Amidst the doom and gloom of Monday morning news stories, I found something intriguing. Apparently credibly Syrian sources, gathering in London, are claiming that Syrian President Bashar Assad's regime is doomed:
In 'unprecedented' conference held in British capital, former vice president claims 'people are hungry, their welfare robbed by corrupt elite.'
Efforts to bring down Syrian President Bashar Assad's regime have gained momentum in a public conference being held by his exiled opponents in London. The conference is chaired by former Vice President Abdel Halim Khaddam, who predicted that the days of the Syrian president were numbered.
Talking to a London Times reporter, under heavy security, Khaddam claimed that the corruption and the exploitation of power distanced Assad Jr. from Syrian citizens.
"This regime is doomed," the exiled politician ruled. "He must use harsh oppression means, while the people are hungry and see their welfare being robbed by the corrupt elite."
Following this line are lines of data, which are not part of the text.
import Summits.Parity.GeneralizedHardyLittlewood.Theses.PrimeLevelFamEdge
import Literature.NumberTheory.LFunctions.KMVMomentAsymptoticsUniqueness
import Literature.NumberTheory.LFunctions.KloostermanPrimePower
import Literature.NumberTheory.Sieve.MontgomeryVaughan1975MajorArcs
import HarnessLib

/-!
# Sketch — crux-ideate r1 ideator 1 on `PrimeLevelFamEdge.MomentsBeyondDiagonal` (stmt-Parity-20007)

First-lemma signatures for the two crux idea cards
`exceptional-free-level-dichotomy` (card 1) and `bprz-gl1-twin-transfer` (card 2).
Sorries ONLY inside `firstLemma_*` theorems; everything else is a definition or a proved glue.
No Landau–Siegel statement is proved here.
-/

noncomputable section

open scoped Real BigOperators
open Finset Polynomial

namespace Summit.Parity.GeneralizedHardyLittlewood.Cruxes.MomentsBeyondDiagonal.IdeasR1I1

open Literature.NumberTheory.LFunctions
open Literature.NumberTheory.LFunctions.KMV2000
open Literature.NumberTheory.Sieve.MontgomeryVaughan1975 (IsExceptionalZero Lemma41At)

/-! ## Card 1 — exceptional-free levels: the window logic, the coarse/exc-free retypes, the glue -/

/-- The Kloosterman `c`-layer of the beyond-diagonal off-diagonal at prime level `q` with mollifier
excess `η = Δ - 1` only sees Dirichlet characters of modulus `≤ R(q) = q̂^η (log q̂)^B`. The level is
**exceptional-free** (constant `c₁`) when no `(c₁, R(q))`-exceptional real zero exists
(Montgomery–Vaughan's Lemma 4.1 currency, `IsExceptionalZero`). -/
def ExcFreeLevel (c₁ B η : ℝ) (q : ℕ) : Prop :=
  ∀ (r : ℕ) [NeZero r] (χ : DirichletCharacter ℂ r) (β : ℝ),
    ¬ IsExceptionalZero c₁ ((qhat q) ^ η * (Real.log (qhat q)) ^ B) r χ β

/-- `MomentAsymptotics` (KMV shape, typed precision) asserted ONLY at exceptional-free levels. -/
def MomentAsymptoticsExcFree (Δlo Δhi : ℝ) (T₁ T₂ : ℝ → ℝ[X] → ℝ[X] → ℝ) : Prop :=
  ∀ P Q : ℝ[X], KMV2000.Admissible P → IsEvenOrOdd Q → ∀ Δ : ℝ, Δlo < Δ → Δ ≤ Δhi →
    ∃ c₁ : ℝ, 0 < c₁ ∧ ∃ B : ℝ, ∃ C : ℝ, ∃ q₀ : ℕ, ∀ (q : ℕ) [NeZero q], q.Prime → q₀ ≤ q →
      (∀ n : ℕ, (n : ℝ) ≠ qhat q ^ Δ) → ExcFreeLevel c₁ B (Δ - 1) q →
        ‖LhPQ q P Q (qhat q ^ Δ) -
            ((riemannZeta 2 * ((Real.sqrt (qhat q) / (Δ * Real.log (qhat q)) : ℝ) : ℂ)) *
              ((KMV2000.linForm Δ P Q + T₁ Δ P Q : ℝ) : ℂ))‖ ≤
          C * Real.sqrt (qhat q) * (Real.log (qhat q))⁻¹ ^ 2 ∧
        ‖QhPQ q P Q (qhat q ^ Δ) -
            ((2 * riemannZeta 2 ^ 2 * ((qhat q / (Δ ^ 2 * Real.log (qhat q) ^ 2) : ℝ) : ℂ)) *
              ((KMV2000.secondMomentForm Δ P Q + T₂ Δ P Q : ℝ) : ℂ))‖ ≤
          C * qhat q * (Real.log (qhat q))⁻¹ ^ 3

/-- The EXPLICIT-DECAY shape the re-glued `closes` would consume: at `(c₁)`-exceptional-free levels
the RELATIVE error is `≤ C · exp(-κ/(Δ-1))` with `C` UNIFORM in `Δ ∈ (1, Δhi]` (so that the consumer
may take `Δ - 1` small AFTER seeing `C, κ`: the `> 50 %` margin is `Θ(Δ-1) ≫ C e^{-κ/(Δ-1)}`). This is
the precision Gallagher's log-free density delivers (`κ ≍ c₁`). `c₁` is a parameter: the consumer
fixes it below Landau's pair-repulsion constant. -/
def MomentAsymptoticsExcFreeExp (c₁ Δhi κ : ℝ) (T₁ T₂ : ℝ → ℝ[X] → ℝ[X] → ℝ) : Prop :=
  ∀ P Q : ℝ[X], KMV2000.Admissible P → IsEvenOrOdd Q → ∃ C : ℝ, ∀ Δ : ℝ, 1 < Δ → Δ ≤ Δhi →
    ∃ B : ℝ, ∃ q₀ : ℕ, ∀ (q : ℕ) [NeZero q], q.Prime → q₀ ≤ q →
      (∀ n : ℕ, (n : ℝ) ≠ qhat q ^ Δ) → ExcFreeLevel c₁ B (Δ - 1) q →
        ‖LhPQ q P Q (qhat q ^ Δ) -
            ((riemannZeta 2 * ((Real.sqrt (qhat q) / (Δ * Real.log (qhat q)) : ℝ) : ℂ)) *
              ((KMV2000.linForm Δ P Q + T₁ Δ P Q : ℝ) : ℂ))‖ ≤
          C * Real.exp (-(κ / (Δ - 1))) * Real.sqrt (qhat q) * (Real.log (qhat q))⁻¹ ∧
        ‖QhPQ q P Q (qhat q ^ Δ) -
            ((2 * riemannZeta 2 ^ 2 * ((qhat q / (Δ ^ 2 * Real.log (qhat q) ^ 2) : ℝ) : ℂ)) *
              ((KMV2000.secondMomentForm Δ P Q + T₂ Δ P Q : ℝ) : ℂ))‖ ≤
          C * Real.exp (-(κ / (Δ - 1))) * qhat q * (Real.log (qhat q))⁻¹ ^ 2

/-- K_A at exceptional-free levels, typed precision (the phantom-free part of K_A). -/
def MomentsBeyondDiagonalExcFree : Prop :=
  ∃ Δ : ℝ, 1 < Δ ∧ ∃ T₁ T₂ : ℝ → ℝ[X] → ℝ[X] → ℝ, MomentAsymptoticsExcFree 1 Δ T₁ T₂

/-- The UNCONDITIONAL TARGET of card 1 (what the re-glued `closes` consumes instead of K_A): level-free
functionals `T₁, T₂` once and for all; for every exceptional-strip constant `c₁ > 0` an explicit decay
rate `κ` and a window `(1, Δhi]` on which the exceptional-free asymptotics hold with relative error
`C(P,Q) · exp(-κ/(Δ-1))`. -/
def MomentsBeyondDiagonalExcFreeExp : Prop :=
  ∃ T₁ T₂ : ℝ → ℝ[X] → ℝ[X] → ℝ, ∀ c₁ : ℝ, 0 < c₁ → ∃ κ : ℝ, 0 < κ ∧ ∃ Δhi : ℝ, 1 < Δhi ∧
    MomentAsymptoticsExcFreeExp c₁ Δhi κ T₁ T₂

/-- The declared BRIDGE CONDITION (NoSiegelZeros-class, named, never proved here): every large
prime level is exceptional-free for the excess window `(1, Δhi]`. -/
def AllLargeLevelsExcFree (Δhi : ℝ) : Prop :=
  ∀ Δ : ℝ, 1 < Δ → Δ ≤ Δhi → ∀ c₁ : ℝ, 0 < c₁ → ∀ B : ℝ, ∃ q₁ : ℕ, ∀ q : ℕ, q.Prime → q₁ ≤ q →
    ExcFreeLevel c₁ B (Δ - 1) q

/-- GLUE (proved): K_A as typed implies its exceptional-free restriction (drop the hypothesis). -/
theorem excFree_of_momentsBeyondDiagonal
    (hA : Summit.Parity.GeneralizedHardyLittlewood.Theses.PrimeLevelFamEdge.MomentsBeyondDiagonal) :
    MomentsBeyondDiagonalExcFree := by
  obtain ⟨Δ, hΔ, T₁, T₂, hMA⟩ := hA
  refine ⟨Δ, hΔ, T₁, T₂, ?_⟩
  intro P Q hP hQ Δ' hlo hhi
  obtain ⟨C, q₀, H⟩ := hMA P Q hP hQ Δ' hlo hhi
  refine ⟨1, one_pos, 0, C, q₀, ?_⟩
  intro q _ hq hq₀ hM _hW
  exact H q hq hq₀ hM

/-- GLUE (proved): the conditional bridge — exceptional-free K_A plus the NoSiegel-class condition
`AllLargeLevelsExcFree` gives K_A as typed. (For the ROUTE this bridge is circular; card 1's point is
that `closes` consumes K_A only at D-relative levels `q ≤ D^K`, where a Page dichotomy replaces it.) -/
theorem momentsBeyondDiagonal_of_excFree_of_allLevels
    (h : MomentsBeyondDiagonalExcFree) (hW : ∀ Δhi : ℝ, AllLargeLevelsExcFree Δhi) :
    Summit.Parity.GeneralizedHardyLittlewood.Theses.PrimeLevelFamEdge.MomentsBeyondDiagonal := by
  obtain ⟨Δ, hΔ, T₁, T₂, hMA⟩ := h
  refine ⟨Δ, hΔ, T₁, T₂, ?_⟩
  intro P Q hP hQ Δ' hlo hhi
  obtain ⟨c₁, hc₁, B, C, q₀, H⟩ := hMA P Q hP hQ Δ' hlo hhi
  obtain ⟨q₁, hq₁⟩ := hW Δ Δ' hlo hhi c₁ hc₁ B
  refine ⟨C, max q₀ q₁, ?_⟩
  intro q _ hq hq₀ hM
  exact H q hq (le_trans (le_max_left _ _) hq₀) hM (hq₁ q hq (le_trans (le_max_right _ _) hq₀))

/-- PAGE BRANCH (proved): if some OTHER modulus `D' ≠ D` carries a `(c₁, P)`-exceptional zero and
Lemma 4.1 (Page) holds at level `P ≥ D`, then `L(σ, χ_D) ≠ 0` on `[1 - c₁/log P, 1)` — the branch of
the dichotomy in which Theorem 1 for `χ_D` follows from a zero-free interval, K_A never invoked. -/
theorem lfunction_ne_zero_of_other_exceptional {c₁ P : ℝ} (hPage : Lemma41At c₁ P)
    {D' : ℕ} [NeZero D'] {χ' : DirichletCharacter ℂ D'} {β' : ℝ}
    (hexc : IsExceptionalZero c₁ P D' χ' β') {D : ℕ} [NeZero D] (χ : DirichletCharacter ℂ D)
    (hχ : χ.IsPrimitive) (hχ1 : χ ≠ 1) (hD : (D : ℝ) ≤ P) (hne : D ≠ D') {σ : ℝ}
    (hσ : 1 - c₁ / Real.log P ≤ σ) (hσ1 : σ < 1) : χ.LFunction σ ≠ 0 := by
  intro h0
  have hexcD : IsExceptionalZero c₁ P D χ σ := ⟨hχ, hχ1, hD, hσ, hσ1, h0⟩
  exact hne (hPage.2 D D' χ χ' σ β' hexcD hexc).1

/-- FIRST LEMMA of card 1 (analytic heart of the pricing step; Stieltjes form of Gallagher's
log-free density ⇒ cost): zeros `β ∈ S` with a zero-free gap `δ₀`, density
`#{β ≥ 1-δ} ≤ C₀ e^{c₂ L δ}`; then `∑ x^{β-1} ≤ 2 C₀ e^{-(X - c₂L) δ₀} · X/(X - c₂L)`, `X = log x`. -/
theorem firstLemma_zeroSum_of_logFreeDensity (S : Finset ℝ) (X L C₀ c₂ δ₀ : ℝ)
    (hC : 0 ≤ C₀) (hδ₀ : 0 < δ₀) (hL : 0 ≤ c₂ * L) (hX : c₂ * L < X)
    (hzfr : ∀ β ∈ S, β ≤ 1 - δ₀) (hS : ∀ β ∈ S, 0 ≤ β)
    (hdens : ∀ δ : ℝ, δ₀ ≤ δ → δ ≤ 1 →
      (((S.filter (fun β ↦ 1 - δ ≤ β)).card : ℕ) : ℝ) ≤ C₀ * Real.exp (c₂ * L * δ)) :
    ∑ β ∈ S, Real.exp ((β - 1) * X) ≤
      2 * C₀ * Real.exp (-((X - c₂ * L) * δ₀)) * (X / (X - c₂ * L)) := by
  sorry

/-! ## Card 2 — the GL(1) twin (BPRZ 2020) transfer: Kloosterman layer separation + located residual -/

/-- FIRST LEMMA of card 2 (twisted multiplicativity = separation of the `c`-layer from the level
layer): `S(m,n;cq) = S(q̄m, q̄n; c) · S(c̄m, c̄n; q)` for `(c,q) = 1`. [folklore; Iwaniec–Kowalski (1.59)] -/
theorem firstLemma_kloosterman_layers (c q : ℕ) [NeZero c] [NeZero q] [NeZero (c * q)]
    (hcq : Nat.Coprime c q) (m n : ℤ) :
    kloostermanSum (c * q) (m : ZMod (c * q)) (n : ZMod (c * q)) =
      kloostermanSum c ((m : ZMod c) * ((q : ZMod c))⁻¹) ((n : ZMod c) * ((q : ZMod c))⁻¹) *
        kloostermanSum q ((m : ZMod q) * ((c : ZMod q))⁻¹) ((n : ZMod q) * ((c : ZMod q))⁻¹) := by
  sorry

/-- Corollary shape (root-number / Atkin–Lehner channel = cusp pair `∞, 0`): for `q` prime, `(b,q)=1`,
`q ∤ n`, `S(qm, n; bq) = - S(m, q̄ n; b)` (the level layer collapses to the Ramanujan sum `-1`). -/
theorem firstLemma_cusp_collapse (b q : ℕ) [NeZero b] [NeZero q] [NeZero (b * q)] (hq : q.Prime)
    (hbq : Nat.Coprime b q) (m n : ℤ) (hn : ¬ (q : ℤ) ∣ n) :
    kloostermanSum (b * q) (((q : ℤ) * m : ℤ) : ZMod (b * q)) (n : ZMod (b * q)) =
      - kloostermanSum b (m : ZMod b) ((n : ZMod b) * ((q : ZMod b))⁻¹) := by
  sorry

/-- THE LOCATED RESIDUAL of card 2 (where the exceptional modulus `D` enters, and nowhere else):
mollifier character sums to moduli `r ≤ M^θ` (`θ ↔ (Δ-1)/Δ + ε`: the Kloosterman `c`-layer range
`Z q^ε = q̂^{Δ-1+ε}` against `M = q̂^Δ`) are `ε`-small against the principal mollifier mass
`√M / log M`. For ALL characters (real included) this is NoSiegelZeros-class; card 1 replaces the
`∀ χ` by "exceptional-free level + log-free density". -/
def MollifierCharSumBound (θ : ℝ) : Prop :=
  ∀ ε : ℝ, 0 < ε → ∃ M₀ : ℝ, ∀ M : ℝ, M₀ ≤ M → ∀ (r : ℕ) [NeZero r] (χ : DirichletCharacter ℂ r),
    χ ≠ 1 → (r : ℝ) ≤ M ^ θ →
      ‖∑ m ∈ Finset.Icc 1 ⌊M⌋₊, ((ArithmeticFunction.moebius m : ℤ) : ℂ) * χ (m : ZMod r) *
          ((m : ℂ) ^ (-(1 / 2 : ℂ))) * ((Real.log (M / m) / Real.log M : ℝ) : ℂ)‖ ≤
        ε * Real.sqrt M / Real.log M

end Summit.Parity.GeneralizedHardyLittlewood.Cruxes.MomentsBeyondDiagonal.IdeasR1I1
The front headed by 74-year-old Khaddam claims that it is supported by 75 senior figures from across the Syrian political spectrum, who are currently in exile, including members of the Muslim Brotherhood movement, which is illegal in Damascus.
There have, of course, been noises about this ever since Rafik Hariri's assassination, but this is the first time that politicians — normally the most conservative of all actors — have gathered together publicly to make noises about Assad's downfall. Although Syria gets little press, there is no doubt that it was one of the major fomenters of trouble in the Middle East. It's one of Iran's favorite allies (here's just one small example of their buddy-buddy behavior); and, acting in concert with its friend Iran, it finances Hezbollah, which is a major player in stirring up trouble between Israel and the Palestinians.
Of course, since nothing is perfect, it is a little unnerving to see that this very public anti-Assad cabal includes the notorious, and very well-established, Muslim Brotherhood, which has committed itself to seeing a Caliphate established in the United States. Still, one possible victory at a time. With regimes as repressive and corrupt as those in Syria and Iran, I think it is only a matter of time before they implode. The question then, of course, is whether the resulting wreckage gives birth to some semblance of a liberal democracy, or whether the resulting "cur"e is worse than the sickness.